Supplied material ▸
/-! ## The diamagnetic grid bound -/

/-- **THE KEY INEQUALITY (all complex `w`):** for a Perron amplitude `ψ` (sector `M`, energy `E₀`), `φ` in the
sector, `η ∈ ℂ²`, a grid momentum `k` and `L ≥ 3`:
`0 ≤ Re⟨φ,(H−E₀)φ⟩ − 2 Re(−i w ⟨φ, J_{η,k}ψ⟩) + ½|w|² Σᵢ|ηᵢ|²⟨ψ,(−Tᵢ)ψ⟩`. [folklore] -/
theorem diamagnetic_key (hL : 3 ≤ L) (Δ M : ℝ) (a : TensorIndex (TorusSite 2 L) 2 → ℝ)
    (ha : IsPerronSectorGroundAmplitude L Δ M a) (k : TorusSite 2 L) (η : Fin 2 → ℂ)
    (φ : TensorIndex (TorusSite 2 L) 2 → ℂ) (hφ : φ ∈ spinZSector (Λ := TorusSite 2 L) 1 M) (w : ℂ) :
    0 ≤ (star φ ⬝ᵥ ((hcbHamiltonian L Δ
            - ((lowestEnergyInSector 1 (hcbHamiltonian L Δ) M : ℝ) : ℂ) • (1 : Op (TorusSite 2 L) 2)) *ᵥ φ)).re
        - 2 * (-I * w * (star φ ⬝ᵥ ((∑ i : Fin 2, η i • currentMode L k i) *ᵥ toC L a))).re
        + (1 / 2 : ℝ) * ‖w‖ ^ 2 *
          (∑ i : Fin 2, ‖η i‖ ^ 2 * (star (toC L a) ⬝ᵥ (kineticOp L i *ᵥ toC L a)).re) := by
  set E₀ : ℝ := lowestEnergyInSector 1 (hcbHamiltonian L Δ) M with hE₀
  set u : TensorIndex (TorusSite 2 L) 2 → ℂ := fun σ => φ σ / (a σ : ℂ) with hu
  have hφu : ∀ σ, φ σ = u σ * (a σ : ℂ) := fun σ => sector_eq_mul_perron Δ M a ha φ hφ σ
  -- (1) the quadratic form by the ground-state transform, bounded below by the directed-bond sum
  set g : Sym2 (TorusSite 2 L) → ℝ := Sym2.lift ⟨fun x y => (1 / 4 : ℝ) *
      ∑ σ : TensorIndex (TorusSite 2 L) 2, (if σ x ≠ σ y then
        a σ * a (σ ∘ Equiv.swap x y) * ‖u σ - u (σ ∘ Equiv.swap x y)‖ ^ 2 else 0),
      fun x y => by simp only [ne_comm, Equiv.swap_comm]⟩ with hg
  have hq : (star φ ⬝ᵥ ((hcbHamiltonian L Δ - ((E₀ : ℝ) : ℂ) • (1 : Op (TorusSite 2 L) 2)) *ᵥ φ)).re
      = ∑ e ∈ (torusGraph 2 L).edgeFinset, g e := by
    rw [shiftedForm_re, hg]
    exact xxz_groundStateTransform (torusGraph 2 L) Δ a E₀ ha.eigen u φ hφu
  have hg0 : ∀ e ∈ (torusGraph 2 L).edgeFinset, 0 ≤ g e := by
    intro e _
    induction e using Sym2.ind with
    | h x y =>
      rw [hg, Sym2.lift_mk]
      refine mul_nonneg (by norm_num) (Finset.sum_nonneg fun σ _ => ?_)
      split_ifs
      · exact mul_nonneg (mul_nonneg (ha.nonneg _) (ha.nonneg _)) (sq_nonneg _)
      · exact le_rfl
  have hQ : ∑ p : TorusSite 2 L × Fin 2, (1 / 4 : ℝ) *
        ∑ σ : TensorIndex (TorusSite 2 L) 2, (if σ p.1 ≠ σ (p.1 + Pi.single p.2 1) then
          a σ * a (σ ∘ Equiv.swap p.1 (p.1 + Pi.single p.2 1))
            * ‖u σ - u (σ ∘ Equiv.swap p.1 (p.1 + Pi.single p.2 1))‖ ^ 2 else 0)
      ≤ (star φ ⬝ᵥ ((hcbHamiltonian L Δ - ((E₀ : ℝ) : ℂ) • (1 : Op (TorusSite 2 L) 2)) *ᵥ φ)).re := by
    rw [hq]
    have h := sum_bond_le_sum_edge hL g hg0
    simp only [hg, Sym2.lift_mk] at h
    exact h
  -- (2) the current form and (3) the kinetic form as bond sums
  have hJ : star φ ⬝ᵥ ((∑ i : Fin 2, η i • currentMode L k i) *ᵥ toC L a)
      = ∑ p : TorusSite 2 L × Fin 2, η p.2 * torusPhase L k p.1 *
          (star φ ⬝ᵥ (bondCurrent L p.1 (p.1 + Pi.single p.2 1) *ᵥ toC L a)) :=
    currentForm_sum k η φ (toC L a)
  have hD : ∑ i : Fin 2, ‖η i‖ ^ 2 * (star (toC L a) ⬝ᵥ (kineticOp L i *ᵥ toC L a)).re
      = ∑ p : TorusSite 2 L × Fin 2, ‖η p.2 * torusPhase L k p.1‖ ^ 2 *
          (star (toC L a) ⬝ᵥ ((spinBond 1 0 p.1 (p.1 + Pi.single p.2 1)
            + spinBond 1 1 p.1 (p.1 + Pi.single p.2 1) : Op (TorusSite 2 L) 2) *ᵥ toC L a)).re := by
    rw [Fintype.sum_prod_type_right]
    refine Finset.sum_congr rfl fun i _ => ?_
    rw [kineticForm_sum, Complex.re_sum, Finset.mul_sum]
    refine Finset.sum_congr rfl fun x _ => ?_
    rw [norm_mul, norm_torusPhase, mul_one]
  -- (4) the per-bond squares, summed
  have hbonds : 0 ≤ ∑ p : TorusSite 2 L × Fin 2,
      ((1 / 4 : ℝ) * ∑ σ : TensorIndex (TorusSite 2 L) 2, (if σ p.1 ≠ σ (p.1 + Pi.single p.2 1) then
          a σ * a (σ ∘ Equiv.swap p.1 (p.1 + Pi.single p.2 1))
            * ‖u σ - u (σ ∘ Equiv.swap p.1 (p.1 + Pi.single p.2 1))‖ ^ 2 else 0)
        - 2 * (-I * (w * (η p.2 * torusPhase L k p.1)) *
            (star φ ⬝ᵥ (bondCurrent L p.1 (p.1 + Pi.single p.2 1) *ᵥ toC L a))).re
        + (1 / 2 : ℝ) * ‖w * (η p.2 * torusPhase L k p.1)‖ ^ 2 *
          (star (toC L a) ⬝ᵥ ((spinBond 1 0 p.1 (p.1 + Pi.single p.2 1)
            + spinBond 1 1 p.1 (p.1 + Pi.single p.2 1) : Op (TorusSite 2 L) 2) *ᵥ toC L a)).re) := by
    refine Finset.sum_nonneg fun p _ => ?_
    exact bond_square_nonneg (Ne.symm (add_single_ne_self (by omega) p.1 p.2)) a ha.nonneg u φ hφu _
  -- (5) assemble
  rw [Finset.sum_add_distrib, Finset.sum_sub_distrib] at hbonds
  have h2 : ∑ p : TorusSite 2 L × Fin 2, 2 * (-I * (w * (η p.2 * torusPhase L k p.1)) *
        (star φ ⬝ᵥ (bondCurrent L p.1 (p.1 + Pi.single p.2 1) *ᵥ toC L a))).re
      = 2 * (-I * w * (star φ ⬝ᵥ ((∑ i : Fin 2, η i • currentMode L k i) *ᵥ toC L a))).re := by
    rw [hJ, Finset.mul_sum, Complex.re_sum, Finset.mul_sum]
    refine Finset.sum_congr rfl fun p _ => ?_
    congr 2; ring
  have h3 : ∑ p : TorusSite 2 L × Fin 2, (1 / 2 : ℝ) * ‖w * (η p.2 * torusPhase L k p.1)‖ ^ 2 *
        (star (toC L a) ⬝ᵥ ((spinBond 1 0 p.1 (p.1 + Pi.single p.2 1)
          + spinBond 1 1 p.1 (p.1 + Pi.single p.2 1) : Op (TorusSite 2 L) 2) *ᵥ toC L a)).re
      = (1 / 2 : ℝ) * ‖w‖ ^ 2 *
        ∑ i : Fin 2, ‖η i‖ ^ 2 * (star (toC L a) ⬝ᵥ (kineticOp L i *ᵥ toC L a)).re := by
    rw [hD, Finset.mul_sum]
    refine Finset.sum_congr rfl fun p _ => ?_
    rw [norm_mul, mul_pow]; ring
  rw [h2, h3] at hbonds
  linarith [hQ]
* * *
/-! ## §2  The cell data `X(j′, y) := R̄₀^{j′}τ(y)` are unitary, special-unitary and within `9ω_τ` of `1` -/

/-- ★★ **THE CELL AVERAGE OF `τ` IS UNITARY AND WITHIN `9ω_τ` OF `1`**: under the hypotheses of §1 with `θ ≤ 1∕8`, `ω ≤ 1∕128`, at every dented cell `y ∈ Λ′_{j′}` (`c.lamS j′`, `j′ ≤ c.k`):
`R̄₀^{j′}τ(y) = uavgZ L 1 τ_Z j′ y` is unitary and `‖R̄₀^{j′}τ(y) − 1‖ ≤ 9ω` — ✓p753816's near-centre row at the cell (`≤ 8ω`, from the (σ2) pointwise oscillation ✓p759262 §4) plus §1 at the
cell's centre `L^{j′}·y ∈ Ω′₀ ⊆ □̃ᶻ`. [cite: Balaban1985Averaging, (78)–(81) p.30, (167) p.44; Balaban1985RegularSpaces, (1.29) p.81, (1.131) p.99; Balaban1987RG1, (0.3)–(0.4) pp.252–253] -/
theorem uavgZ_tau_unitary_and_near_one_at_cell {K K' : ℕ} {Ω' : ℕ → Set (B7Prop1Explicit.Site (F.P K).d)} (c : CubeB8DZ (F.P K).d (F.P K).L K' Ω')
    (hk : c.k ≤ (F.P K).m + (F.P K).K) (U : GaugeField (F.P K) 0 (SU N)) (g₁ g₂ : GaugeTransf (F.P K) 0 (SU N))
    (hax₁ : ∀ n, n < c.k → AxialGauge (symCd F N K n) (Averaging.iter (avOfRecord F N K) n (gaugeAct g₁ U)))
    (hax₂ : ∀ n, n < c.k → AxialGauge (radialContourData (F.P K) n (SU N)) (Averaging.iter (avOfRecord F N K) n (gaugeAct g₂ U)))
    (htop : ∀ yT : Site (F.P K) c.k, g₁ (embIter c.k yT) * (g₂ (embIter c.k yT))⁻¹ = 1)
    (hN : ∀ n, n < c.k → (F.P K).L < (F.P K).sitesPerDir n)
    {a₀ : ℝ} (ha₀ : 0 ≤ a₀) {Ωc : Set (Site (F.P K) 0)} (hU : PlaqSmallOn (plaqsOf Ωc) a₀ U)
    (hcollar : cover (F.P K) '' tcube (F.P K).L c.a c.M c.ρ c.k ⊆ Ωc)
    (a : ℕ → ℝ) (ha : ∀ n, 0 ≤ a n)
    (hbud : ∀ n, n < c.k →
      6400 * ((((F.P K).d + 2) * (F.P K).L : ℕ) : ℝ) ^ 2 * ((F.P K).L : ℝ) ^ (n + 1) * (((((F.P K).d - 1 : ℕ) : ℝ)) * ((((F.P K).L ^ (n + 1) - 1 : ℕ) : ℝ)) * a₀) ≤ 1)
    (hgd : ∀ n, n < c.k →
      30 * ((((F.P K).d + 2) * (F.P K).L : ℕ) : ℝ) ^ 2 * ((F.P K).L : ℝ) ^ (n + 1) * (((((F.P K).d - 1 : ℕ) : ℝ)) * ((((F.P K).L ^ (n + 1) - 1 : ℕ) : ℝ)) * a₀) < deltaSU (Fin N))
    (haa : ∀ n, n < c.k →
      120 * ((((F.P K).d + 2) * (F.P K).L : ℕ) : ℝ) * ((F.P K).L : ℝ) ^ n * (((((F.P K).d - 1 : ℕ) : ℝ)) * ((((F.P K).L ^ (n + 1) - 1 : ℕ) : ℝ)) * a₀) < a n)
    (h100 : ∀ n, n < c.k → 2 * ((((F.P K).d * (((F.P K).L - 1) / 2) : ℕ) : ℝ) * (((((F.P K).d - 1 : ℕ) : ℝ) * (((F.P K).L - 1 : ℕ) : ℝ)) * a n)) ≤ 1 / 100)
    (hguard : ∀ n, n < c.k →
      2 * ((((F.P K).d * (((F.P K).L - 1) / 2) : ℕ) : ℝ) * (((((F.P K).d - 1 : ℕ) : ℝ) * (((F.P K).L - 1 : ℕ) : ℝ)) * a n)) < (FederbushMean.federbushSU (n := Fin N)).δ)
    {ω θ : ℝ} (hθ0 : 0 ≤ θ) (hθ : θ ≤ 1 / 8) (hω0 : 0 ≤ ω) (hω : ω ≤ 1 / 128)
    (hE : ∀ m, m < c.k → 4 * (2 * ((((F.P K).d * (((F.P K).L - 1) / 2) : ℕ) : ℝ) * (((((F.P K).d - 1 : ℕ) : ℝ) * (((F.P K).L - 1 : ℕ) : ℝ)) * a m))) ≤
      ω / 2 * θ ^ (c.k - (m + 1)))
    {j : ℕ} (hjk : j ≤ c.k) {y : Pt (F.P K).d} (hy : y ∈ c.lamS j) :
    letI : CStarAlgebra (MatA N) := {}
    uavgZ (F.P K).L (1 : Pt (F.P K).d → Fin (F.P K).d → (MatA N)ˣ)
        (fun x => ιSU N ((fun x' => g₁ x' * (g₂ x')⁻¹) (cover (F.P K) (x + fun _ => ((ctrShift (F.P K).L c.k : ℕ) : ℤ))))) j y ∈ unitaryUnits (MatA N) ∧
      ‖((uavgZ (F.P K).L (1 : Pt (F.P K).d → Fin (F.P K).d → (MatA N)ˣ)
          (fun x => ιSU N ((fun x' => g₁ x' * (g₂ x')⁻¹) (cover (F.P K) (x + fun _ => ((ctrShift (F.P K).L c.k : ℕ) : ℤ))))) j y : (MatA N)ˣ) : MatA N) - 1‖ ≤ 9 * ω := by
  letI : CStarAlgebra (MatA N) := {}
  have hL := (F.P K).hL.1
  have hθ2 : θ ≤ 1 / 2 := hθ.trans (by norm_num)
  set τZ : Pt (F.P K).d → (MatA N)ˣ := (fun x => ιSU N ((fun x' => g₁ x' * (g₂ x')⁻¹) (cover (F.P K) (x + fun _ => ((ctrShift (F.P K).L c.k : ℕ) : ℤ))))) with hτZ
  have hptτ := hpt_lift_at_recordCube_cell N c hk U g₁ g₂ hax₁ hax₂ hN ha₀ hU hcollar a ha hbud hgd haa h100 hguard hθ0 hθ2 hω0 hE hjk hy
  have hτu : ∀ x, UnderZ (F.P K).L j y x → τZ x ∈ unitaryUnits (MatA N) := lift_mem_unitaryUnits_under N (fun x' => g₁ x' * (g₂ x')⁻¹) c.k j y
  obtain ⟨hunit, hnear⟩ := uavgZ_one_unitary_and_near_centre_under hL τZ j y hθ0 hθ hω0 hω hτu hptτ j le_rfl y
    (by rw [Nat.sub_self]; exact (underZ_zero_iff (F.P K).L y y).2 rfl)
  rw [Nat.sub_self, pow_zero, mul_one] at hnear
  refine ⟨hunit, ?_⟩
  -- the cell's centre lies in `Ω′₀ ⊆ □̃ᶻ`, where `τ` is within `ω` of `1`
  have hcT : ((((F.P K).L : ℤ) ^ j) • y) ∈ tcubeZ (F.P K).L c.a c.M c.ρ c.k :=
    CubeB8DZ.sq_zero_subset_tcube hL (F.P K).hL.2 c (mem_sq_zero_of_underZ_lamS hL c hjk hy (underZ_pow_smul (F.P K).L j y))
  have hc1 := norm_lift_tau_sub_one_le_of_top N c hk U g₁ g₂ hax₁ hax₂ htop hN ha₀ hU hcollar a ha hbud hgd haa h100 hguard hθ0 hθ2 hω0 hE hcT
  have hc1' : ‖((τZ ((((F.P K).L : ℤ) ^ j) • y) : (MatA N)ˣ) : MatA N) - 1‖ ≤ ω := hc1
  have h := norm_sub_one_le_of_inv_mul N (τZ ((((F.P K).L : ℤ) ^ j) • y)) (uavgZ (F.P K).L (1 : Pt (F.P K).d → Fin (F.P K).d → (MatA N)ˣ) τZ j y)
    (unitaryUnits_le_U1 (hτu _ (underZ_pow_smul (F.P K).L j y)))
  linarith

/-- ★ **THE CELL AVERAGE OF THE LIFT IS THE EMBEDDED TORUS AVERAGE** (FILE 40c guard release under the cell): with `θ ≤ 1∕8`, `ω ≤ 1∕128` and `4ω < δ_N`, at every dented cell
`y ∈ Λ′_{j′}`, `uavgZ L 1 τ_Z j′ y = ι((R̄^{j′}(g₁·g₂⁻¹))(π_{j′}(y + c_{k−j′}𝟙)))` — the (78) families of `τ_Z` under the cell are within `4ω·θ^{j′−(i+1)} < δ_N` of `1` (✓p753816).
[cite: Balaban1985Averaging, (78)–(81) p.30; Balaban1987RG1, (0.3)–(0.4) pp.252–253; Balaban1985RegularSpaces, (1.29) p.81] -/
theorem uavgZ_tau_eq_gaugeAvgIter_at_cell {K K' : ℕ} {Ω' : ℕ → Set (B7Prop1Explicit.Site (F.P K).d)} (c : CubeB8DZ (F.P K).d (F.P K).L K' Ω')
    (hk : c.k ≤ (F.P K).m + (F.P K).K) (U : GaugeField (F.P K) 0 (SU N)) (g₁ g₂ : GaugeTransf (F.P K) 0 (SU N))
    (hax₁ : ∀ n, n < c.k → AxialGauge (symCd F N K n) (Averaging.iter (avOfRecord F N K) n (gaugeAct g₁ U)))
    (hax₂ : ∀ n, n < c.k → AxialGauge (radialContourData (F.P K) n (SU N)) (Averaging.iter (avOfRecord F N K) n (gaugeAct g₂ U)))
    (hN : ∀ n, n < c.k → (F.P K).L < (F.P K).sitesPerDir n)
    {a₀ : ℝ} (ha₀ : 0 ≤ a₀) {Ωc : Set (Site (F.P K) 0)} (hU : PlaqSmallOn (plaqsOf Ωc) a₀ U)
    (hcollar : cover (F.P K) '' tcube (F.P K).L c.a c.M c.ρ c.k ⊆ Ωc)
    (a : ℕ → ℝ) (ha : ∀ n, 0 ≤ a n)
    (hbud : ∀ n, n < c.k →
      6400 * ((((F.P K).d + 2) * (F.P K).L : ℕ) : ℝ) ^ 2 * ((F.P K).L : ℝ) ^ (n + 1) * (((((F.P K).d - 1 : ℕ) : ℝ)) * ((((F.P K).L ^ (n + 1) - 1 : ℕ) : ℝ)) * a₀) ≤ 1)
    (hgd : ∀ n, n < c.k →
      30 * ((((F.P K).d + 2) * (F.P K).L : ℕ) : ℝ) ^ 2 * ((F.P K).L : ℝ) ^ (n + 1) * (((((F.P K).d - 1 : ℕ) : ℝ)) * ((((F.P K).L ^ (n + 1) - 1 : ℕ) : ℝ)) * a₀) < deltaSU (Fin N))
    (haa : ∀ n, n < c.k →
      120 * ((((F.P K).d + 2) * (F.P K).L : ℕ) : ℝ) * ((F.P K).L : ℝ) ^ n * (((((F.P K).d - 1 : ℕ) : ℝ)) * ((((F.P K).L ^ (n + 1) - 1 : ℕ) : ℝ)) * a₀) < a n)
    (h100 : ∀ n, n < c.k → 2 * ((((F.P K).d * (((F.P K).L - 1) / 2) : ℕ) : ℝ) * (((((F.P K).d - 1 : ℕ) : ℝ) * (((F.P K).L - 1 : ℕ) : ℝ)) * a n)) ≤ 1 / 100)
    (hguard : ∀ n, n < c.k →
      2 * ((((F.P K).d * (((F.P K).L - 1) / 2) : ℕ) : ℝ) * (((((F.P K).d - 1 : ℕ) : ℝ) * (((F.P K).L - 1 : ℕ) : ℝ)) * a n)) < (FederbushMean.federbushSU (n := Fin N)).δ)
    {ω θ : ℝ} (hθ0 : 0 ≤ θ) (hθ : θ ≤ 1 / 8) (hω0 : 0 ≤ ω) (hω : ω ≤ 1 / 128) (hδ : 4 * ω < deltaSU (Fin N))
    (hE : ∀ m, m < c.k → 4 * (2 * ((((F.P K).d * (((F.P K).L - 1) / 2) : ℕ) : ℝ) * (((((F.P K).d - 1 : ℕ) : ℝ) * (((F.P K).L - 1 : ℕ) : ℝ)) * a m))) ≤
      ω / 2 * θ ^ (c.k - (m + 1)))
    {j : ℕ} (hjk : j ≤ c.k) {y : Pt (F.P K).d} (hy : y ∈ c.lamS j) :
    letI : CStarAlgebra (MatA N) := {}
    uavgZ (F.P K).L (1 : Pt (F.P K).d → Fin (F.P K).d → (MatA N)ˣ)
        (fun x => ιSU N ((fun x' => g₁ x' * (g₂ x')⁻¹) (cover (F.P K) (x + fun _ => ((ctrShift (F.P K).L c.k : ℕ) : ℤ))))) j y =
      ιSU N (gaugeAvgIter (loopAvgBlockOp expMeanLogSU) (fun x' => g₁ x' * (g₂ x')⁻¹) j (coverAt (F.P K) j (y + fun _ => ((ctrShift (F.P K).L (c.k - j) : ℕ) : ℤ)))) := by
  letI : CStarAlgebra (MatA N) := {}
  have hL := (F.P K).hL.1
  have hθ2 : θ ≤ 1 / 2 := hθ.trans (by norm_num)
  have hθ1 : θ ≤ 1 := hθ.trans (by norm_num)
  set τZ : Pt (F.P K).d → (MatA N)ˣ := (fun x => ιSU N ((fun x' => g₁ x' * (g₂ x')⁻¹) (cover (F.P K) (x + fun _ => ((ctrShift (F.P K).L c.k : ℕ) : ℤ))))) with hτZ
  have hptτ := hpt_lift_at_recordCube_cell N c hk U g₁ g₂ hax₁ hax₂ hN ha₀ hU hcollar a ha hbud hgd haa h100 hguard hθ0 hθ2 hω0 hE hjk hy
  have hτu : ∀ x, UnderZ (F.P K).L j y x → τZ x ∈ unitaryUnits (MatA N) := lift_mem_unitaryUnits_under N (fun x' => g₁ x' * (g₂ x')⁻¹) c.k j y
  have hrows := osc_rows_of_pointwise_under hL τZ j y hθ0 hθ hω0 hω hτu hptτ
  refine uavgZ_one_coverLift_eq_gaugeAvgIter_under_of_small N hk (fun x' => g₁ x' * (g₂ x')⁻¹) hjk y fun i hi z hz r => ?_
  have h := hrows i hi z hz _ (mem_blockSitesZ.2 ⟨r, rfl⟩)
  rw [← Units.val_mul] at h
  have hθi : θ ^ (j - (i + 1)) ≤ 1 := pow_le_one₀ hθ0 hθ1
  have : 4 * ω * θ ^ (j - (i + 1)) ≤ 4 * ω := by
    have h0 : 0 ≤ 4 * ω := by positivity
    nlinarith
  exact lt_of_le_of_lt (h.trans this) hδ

Assignment ▸
The reply should consist solely of the number of lines in the records that include "torusGraph".

Output ▸
3